(Data records)
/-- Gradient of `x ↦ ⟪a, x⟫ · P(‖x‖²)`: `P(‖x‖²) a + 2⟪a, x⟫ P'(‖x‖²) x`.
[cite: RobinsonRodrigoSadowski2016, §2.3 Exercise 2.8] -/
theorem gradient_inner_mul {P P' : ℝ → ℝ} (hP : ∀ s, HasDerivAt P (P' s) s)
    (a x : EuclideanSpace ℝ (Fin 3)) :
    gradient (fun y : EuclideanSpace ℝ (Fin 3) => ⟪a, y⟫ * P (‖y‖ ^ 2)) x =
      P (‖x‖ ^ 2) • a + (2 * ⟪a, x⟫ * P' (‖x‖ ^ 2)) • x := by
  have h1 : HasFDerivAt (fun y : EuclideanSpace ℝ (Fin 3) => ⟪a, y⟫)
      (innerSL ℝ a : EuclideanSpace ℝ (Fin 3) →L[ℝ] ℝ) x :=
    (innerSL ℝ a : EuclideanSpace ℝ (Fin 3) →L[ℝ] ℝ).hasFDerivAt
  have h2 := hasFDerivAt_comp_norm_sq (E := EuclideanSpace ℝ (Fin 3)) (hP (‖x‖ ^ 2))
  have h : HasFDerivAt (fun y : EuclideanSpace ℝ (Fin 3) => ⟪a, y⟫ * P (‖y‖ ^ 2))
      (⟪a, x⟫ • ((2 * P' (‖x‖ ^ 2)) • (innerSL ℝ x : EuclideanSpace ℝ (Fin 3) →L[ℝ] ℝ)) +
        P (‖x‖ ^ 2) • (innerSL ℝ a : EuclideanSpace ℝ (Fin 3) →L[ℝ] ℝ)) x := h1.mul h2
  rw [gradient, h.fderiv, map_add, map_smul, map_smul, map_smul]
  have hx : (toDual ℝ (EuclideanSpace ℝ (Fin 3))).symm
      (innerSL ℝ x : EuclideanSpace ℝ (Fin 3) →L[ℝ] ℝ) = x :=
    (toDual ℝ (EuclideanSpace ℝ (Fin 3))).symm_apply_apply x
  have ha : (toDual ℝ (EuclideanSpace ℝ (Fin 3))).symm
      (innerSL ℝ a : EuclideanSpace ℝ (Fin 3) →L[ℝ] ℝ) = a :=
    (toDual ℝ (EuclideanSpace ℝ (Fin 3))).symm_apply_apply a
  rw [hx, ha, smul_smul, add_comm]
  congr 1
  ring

...

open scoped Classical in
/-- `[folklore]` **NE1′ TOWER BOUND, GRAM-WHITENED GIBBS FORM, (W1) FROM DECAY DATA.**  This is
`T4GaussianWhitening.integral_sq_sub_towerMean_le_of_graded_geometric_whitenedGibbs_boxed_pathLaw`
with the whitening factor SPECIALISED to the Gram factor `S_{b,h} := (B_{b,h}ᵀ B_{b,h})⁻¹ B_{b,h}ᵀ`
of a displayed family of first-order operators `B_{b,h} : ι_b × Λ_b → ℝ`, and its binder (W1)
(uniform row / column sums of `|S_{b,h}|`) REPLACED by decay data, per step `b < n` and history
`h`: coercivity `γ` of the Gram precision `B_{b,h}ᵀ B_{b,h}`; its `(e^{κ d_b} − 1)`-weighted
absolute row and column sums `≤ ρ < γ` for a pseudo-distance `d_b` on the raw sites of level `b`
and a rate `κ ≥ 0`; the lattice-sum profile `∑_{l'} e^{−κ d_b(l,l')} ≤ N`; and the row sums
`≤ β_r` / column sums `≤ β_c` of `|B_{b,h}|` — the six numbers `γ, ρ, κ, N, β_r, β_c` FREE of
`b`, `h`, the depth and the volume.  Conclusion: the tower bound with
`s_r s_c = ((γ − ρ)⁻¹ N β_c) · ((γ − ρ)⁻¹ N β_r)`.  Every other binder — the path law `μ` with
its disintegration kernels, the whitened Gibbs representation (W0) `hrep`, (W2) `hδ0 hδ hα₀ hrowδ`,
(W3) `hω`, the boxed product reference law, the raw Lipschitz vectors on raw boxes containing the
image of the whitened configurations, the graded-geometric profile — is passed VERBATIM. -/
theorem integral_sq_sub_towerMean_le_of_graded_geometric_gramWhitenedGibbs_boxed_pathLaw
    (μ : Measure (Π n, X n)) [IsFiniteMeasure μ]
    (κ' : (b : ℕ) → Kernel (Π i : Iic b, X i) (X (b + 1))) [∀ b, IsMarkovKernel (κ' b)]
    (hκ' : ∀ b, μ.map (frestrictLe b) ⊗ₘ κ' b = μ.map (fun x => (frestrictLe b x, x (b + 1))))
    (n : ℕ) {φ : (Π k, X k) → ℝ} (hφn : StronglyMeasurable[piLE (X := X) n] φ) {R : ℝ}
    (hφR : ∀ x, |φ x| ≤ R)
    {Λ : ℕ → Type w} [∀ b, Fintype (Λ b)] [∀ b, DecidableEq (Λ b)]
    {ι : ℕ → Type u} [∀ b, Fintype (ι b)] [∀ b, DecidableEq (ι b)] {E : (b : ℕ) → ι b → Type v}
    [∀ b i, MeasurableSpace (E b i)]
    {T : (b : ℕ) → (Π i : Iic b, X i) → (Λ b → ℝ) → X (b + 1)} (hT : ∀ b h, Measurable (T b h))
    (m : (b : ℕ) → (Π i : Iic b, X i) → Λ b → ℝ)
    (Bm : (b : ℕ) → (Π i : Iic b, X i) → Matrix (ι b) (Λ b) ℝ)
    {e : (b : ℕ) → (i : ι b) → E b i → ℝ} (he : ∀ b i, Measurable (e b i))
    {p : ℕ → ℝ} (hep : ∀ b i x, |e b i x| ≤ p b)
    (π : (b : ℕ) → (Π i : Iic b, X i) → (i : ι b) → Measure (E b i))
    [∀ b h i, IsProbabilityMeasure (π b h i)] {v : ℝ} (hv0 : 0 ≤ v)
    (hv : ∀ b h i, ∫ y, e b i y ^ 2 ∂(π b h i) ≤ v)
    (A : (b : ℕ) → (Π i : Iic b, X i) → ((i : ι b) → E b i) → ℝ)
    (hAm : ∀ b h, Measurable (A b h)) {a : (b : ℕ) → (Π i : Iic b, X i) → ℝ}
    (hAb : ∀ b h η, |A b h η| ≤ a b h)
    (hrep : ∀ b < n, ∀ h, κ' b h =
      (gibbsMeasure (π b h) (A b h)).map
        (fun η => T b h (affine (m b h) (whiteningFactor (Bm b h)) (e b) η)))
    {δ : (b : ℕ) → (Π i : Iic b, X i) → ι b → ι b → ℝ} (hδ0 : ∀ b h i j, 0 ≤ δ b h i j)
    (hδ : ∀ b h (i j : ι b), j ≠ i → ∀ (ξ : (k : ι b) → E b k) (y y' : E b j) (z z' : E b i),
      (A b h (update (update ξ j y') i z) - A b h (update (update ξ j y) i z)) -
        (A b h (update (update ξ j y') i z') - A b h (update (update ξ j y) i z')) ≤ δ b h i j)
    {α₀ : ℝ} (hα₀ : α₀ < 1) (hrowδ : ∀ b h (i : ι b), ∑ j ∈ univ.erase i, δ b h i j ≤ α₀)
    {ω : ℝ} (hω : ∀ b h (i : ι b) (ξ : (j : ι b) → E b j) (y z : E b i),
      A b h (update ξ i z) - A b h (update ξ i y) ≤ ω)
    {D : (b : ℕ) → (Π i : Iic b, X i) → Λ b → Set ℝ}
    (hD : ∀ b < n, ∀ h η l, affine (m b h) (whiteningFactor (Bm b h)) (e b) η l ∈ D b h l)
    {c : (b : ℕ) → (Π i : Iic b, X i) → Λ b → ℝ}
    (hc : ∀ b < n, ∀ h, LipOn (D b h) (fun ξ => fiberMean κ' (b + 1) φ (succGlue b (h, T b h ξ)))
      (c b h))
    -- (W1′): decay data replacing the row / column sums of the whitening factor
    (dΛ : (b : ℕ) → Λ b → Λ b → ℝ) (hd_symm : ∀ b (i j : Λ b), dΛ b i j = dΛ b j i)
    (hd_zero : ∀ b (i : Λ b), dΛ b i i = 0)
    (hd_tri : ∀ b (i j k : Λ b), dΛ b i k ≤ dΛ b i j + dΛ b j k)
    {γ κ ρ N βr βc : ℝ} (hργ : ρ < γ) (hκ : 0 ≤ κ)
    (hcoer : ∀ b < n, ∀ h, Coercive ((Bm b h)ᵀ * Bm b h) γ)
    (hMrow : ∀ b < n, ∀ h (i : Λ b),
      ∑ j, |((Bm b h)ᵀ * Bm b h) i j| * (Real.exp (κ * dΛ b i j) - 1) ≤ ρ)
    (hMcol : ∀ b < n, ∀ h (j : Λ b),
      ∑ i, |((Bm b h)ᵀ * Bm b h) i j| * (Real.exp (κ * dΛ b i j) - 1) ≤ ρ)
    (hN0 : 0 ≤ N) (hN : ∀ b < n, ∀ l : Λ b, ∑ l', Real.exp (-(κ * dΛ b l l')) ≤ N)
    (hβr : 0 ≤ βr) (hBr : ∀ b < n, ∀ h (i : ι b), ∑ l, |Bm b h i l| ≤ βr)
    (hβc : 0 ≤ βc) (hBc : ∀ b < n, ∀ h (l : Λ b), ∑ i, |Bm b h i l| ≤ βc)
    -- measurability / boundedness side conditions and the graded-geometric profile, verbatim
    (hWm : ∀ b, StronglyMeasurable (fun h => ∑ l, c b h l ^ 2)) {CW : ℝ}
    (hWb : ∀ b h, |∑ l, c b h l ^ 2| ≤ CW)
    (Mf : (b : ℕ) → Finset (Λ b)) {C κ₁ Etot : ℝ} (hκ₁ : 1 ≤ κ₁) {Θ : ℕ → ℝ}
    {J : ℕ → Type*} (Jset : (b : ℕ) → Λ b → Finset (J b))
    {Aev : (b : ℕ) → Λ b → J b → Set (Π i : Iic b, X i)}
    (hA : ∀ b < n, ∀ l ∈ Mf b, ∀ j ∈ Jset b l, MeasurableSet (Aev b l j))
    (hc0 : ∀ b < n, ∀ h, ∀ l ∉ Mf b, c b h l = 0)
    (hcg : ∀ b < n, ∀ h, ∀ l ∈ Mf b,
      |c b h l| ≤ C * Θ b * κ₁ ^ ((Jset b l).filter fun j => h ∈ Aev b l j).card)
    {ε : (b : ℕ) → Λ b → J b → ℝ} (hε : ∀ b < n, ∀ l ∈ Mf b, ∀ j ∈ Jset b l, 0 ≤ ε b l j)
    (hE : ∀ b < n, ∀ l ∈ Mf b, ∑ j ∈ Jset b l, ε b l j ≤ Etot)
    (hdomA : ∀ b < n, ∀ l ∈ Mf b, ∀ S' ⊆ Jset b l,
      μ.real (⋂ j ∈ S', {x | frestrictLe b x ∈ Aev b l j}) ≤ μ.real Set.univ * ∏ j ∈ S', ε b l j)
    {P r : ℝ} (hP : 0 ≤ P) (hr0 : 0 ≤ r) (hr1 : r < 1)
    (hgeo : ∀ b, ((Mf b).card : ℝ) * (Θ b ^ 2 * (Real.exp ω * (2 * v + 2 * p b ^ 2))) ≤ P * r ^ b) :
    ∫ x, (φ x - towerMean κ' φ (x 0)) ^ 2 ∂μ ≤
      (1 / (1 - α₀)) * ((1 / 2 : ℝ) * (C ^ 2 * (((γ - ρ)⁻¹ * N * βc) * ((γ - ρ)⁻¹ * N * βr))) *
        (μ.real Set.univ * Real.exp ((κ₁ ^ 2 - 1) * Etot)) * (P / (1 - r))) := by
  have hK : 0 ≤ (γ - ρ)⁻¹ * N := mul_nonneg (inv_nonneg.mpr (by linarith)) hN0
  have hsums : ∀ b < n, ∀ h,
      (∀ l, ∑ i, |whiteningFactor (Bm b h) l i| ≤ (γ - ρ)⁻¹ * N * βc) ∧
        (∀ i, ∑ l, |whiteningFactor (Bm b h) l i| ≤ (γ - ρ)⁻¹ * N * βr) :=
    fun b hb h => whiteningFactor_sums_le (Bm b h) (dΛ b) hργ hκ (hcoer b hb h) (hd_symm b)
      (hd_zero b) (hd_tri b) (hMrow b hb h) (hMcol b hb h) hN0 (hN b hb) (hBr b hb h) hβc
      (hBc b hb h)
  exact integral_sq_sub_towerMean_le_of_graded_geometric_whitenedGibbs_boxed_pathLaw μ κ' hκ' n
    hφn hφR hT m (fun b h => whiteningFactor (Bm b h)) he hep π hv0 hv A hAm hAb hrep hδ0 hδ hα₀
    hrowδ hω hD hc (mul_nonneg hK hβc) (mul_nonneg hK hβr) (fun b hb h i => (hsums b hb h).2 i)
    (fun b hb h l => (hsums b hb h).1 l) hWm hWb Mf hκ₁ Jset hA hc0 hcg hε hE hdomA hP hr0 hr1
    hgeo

ABOUT THIS TASK:
Take the stretch of lines above from the one containing "2⟪a, x⟫ P'(‖x‖²)" through the one containing "(innerSL ℝ a : EuclideanSpace ℝ (Fin 3) →L[ℝ] ℝ).hasFDerivAt" and repeat it exactly, adding no other line.

YOUR RESPONSE:
/-- Gradient of `x ↦ ⟪a, x⟫ · P(‖x‖²)`: `P(‖x‖²) a + 2⟪a, x⟫ P'(‖x‖²) x`.
[cite: RobinsonRodrigoSadowski2016, §2.3 Exercise 2.8] -/
theorem gradient_inner_mul {P P' : ℝ → ℝ} (hP : ∀ s, HasDerivAt P (P' s) s)
    (a x : EuclideanSpace ℝ (Fin 3)) :
    gradient (fun y : EuclideanSpace ℝ (Fin 3) => ⟪a, y⟫ * P (‖y‖ ^ 2)) x =
      P (‖x‖ ^ 2) • a + (2 * ⟪a, x⟫ * P' (‖x‖ ^ 2)) • x := by
  have h1 : HasFDerivAt (fun y : EuclideanSpace ℝ (Fin 3) => ⟪a, y⟫)
      (innerSL ℝ a : EuclideanSpace ℝ (Fin 3) →L[ℝ] ℝ) x :=
    (innerSL ℝ a : EuclideanSpace ℝ (Fin 3) →L[ℝ] ℝ).hasFDerivAt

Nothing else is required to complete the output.